* Record extracts *

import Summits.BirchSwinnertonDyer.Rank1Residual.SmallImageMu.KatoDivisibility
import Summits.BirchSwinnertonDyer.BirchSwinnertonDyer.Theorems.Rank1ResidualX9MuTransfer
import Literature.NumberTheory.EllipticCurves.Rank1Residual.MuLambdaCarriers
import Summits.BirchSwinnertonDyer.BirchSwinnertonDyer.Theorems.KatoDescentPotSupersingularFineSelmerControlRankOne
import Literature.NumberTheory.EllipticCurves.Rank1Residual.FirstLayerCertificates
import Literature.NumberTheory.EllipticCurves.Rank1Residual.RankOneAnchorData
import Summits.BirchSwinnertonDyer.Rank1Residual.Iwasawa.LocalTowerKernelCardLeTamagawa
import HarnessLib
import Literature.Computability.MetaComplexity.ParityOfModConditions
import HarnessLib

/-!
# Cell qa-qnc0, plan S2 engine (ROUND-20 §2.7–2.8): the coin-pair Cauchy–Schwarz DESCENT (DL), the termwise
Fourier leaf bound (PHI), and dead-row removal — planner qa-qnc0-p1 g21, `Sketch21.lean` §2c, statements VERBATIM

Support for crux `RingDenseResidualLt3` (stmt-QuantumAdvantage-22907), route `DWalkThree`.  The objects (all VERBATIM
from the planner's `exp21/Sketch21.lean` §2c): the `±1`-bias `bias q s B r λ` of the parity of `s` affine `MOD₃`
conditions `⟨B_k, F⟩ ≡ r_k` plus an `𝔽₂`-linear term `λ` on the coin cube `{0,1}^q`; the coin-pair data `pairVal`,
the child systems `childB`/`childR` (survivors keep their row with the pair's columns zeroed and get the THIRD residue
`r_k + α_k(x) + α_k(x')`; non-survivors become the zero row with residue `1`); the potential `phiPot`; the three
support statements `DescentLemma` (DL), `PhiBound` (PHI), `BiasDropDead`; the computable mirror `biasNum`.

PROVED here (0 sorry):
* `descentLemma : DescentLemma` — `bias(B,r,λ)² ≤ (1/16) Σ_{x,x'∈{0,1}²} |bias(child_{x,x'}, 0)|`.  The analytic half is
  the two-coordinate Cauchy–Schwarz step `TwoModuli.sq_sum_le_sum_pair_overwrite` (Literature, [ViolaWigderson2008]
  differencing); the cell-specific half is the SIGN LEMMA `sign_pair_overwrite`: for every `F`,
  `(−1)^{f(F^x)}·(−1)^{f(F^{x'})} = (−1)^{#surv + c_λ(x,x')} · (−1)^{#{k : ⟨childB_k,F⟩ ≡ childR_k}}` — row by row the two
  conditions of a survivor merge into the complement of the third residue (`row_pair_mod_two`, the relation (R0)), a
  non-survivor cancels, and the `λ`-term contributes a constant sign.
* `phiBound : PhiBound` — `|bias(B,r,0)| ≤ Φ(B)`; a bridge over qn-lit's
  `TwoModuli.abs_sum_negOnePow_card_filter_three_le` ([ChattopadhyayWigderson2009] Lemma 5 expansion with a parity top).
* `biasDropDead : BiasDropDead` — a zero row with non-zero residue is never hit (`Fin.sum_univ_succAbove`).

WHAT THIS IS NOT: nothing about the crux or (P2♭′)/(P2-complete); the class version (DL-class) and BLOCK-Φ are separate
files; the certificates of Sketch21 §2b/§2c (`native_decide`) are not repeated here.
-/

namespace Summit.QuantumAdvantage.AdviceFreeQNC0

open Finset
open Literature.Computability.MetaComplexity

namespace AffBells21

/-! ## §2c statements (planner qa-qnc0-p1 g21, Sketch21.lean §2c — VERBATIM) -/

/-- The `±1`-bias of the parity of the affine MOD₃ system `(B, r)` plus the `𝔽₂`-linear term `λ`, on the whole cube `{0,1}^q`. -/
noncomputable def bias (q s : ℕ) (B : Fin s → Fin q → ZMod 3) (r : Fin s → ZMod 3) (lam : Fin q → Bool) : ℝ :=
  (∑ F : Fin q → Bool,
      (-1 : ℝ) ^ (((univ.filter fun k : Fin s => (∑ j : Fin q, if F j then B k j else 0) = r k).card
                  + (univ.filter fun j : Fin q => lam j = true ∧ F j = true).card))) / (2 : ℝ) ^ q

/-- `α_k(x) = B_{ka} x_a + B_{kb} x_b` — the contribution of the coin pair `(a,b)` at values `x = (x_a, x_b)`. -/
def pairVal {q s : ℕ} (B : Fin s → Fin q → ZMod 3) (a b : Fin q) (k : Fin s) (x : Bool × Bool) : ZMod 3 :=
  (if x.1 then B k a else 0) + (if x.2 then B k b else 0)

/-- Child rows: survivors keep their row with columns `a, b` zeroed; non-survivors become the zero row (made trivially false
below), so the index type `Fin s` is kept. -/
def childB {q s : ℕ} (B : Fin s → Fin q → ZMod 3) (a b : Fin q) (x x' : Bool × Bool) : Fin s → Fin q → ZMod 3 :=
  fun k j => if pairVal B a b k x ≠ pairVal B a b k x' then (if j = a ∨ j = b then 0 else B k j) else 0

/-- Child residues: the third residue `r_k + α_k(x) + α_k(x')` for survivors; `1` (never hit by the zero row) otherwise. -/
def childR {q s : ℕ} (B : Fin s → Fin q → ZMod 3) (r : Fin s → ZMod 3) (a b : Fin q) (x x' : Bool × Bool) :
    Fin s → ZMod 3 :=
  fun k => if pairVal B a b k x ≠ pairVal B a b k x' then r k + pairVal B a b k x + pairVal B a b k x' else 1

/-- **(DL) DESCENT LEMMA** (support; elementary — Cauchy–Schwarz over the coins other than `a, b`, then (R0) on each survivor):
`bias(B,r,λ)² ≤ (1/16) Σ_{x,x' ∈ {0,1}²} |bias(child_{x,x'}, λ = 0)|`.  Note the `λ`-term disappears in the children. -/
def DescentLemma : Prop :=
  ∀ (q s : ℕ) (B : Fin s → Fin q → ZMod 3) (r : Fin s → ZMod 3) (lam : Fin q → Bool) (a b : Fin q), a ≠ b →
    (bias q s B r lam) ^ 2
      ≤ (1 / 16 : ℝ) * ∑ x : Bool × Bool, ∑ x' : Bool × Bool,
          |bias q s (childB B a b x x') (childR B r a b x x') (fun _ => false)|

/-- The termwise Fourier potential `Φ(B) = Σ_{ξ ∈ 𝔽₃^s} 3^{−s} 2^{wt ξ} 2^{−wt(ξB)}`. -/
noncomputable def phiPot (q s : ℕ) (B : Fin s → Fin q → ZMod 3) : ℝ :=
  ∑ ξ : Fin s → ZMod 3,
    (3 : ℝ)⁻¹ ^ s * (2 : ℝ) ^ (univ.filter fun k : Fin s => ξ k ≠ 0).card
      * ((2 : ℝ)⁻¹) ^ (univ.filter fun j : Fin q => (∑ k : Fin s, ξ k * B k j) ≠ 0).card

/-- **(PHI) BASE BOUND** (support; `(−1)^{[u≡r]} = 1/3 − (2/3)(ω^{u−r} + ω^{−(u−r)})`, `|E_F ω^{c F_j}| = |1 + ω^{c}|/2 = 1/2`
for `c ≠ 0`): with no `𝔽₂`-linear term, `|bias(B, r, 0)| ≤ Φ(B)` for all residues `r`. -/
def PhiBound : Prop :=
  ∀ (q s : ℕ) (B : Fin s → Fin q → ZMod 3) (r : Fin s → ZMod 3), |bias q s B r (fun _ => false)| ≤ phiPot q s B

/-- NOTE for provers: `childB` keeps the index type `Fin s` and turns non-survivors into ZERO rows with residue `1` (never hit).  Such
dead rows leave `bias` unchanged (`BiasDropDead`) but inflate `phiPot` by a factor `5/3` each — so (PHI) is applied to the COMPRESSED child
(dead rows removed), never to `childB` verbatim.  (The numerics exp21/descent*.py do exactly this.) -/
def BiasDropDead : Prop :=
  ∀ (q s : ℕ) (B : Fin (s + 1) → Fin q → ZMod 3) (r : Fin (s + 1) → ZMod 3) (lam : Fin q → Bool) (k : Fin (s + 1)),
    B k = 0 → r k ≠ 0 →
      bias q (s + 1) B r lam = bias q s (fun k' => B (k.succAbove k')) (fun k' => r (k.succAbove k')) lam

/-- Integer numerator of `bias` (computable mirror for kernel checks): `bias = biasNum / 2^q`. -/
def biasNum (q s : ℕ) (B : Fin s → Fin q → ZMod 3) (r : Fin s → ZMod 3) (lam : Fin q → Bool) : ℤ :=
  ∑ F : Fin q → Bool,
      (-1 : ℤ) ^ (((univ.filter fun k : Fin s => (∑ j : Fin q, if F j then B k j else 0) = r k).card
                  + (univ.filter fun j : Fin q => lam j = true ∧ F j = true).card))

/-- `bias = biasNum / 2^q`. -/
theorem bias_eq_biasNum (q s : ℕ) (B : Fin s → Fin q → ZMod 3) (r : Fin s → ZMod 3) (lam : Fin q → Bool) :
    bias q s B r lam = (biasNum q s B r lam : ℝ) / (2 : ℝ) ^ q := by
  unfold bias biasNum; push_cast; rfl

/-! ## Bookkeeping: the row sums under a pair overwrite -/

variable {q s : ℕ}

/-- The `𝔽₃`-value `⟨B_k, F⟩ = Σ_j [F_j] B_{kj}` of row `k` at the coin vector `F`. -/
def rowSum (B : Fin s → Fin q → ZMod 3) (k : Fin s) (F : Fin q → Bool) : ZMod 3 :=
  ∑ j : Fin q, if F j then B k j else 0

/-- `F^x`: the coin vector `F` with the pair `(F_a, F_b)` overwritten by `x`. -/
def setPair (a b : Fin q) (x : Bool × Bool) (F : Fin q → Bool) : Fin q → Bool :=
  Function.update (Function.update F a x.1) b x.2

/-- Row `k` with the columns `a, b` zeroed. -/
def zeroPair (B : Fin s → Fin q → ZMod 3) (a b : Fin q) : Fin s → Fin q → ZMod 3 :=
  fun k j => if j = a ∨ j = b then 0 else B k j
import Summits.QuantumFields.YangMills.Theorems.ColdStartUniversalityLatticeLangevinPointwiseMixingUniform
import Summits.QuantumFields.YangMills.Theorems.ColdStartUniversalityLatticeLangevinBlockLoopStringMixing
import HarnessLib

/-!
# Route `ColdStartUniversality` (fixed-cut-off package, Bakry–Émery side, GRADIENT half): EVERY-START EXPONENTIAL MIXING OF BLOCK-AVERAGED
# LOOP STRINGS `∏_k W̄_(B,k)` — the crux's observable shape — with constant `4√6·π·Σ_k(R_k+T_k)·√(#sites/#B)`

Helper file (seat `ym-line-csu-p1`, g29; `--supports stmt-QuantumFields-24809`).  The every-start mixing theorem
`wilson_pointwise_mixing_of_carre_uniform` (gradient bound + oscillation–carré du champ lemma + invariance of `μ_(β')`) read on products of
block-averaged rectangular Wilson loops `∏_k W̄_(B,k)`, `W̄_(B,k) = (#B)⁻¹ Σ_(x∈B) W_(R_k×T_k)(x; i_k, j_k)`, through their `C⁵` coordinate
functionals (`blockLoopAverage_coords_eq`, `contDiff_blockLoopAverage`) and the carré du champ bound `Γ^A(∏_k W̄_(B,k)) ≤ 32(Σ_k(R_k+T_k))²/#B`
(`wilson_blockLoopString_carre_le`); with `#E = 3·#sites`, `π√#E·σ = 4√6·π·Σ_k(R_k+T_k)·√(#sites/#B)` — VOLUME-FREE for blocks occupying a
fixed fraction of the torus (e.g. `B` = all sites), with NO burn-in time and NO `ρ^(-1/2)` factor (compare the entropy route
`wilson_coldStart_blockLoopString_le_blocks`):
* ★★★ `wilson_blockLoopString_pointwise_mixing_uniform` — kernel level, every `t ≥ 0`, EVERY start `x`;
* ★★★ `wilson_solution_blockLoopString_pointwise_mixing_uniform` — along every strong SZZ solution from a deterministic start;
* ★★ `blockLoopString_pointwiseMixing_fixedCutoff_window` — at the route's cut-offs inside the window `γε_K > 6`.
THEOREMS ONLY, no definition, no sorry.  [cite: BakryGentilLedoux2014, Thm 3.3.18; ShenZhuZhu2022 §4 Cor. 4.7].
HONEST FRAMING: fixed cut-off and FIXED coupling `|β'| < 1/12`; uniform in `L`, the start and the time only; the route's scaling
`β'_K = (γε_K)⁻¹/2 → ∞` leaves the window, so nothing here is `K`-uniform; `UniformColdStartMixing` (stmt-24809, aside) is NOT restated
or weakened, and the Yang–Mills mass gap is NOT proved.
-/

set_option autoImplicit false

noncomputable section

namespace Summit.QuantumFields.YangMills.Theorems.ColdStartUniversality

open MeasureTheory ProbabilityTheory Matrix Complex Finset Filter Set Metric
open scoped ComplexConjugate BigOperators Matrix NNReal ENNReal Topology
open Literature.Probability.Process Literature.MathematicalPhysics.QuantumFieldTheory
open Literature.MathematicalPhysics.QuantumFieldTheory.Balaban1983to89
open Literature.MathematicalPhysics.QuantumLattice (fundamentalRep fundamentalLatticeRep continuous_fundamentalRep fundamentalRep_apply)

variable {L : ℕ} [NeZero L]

* Task brief *
Go through the entries above and copy out every line that includes the word "index".

* Solution below *
below), so the index type `Fin s` is kept. -/
/-- NOTE for provers: `childB` keeps the index type `Fin s` and turns non-survivors into ZERO rows with residue `1` (never hit).  Such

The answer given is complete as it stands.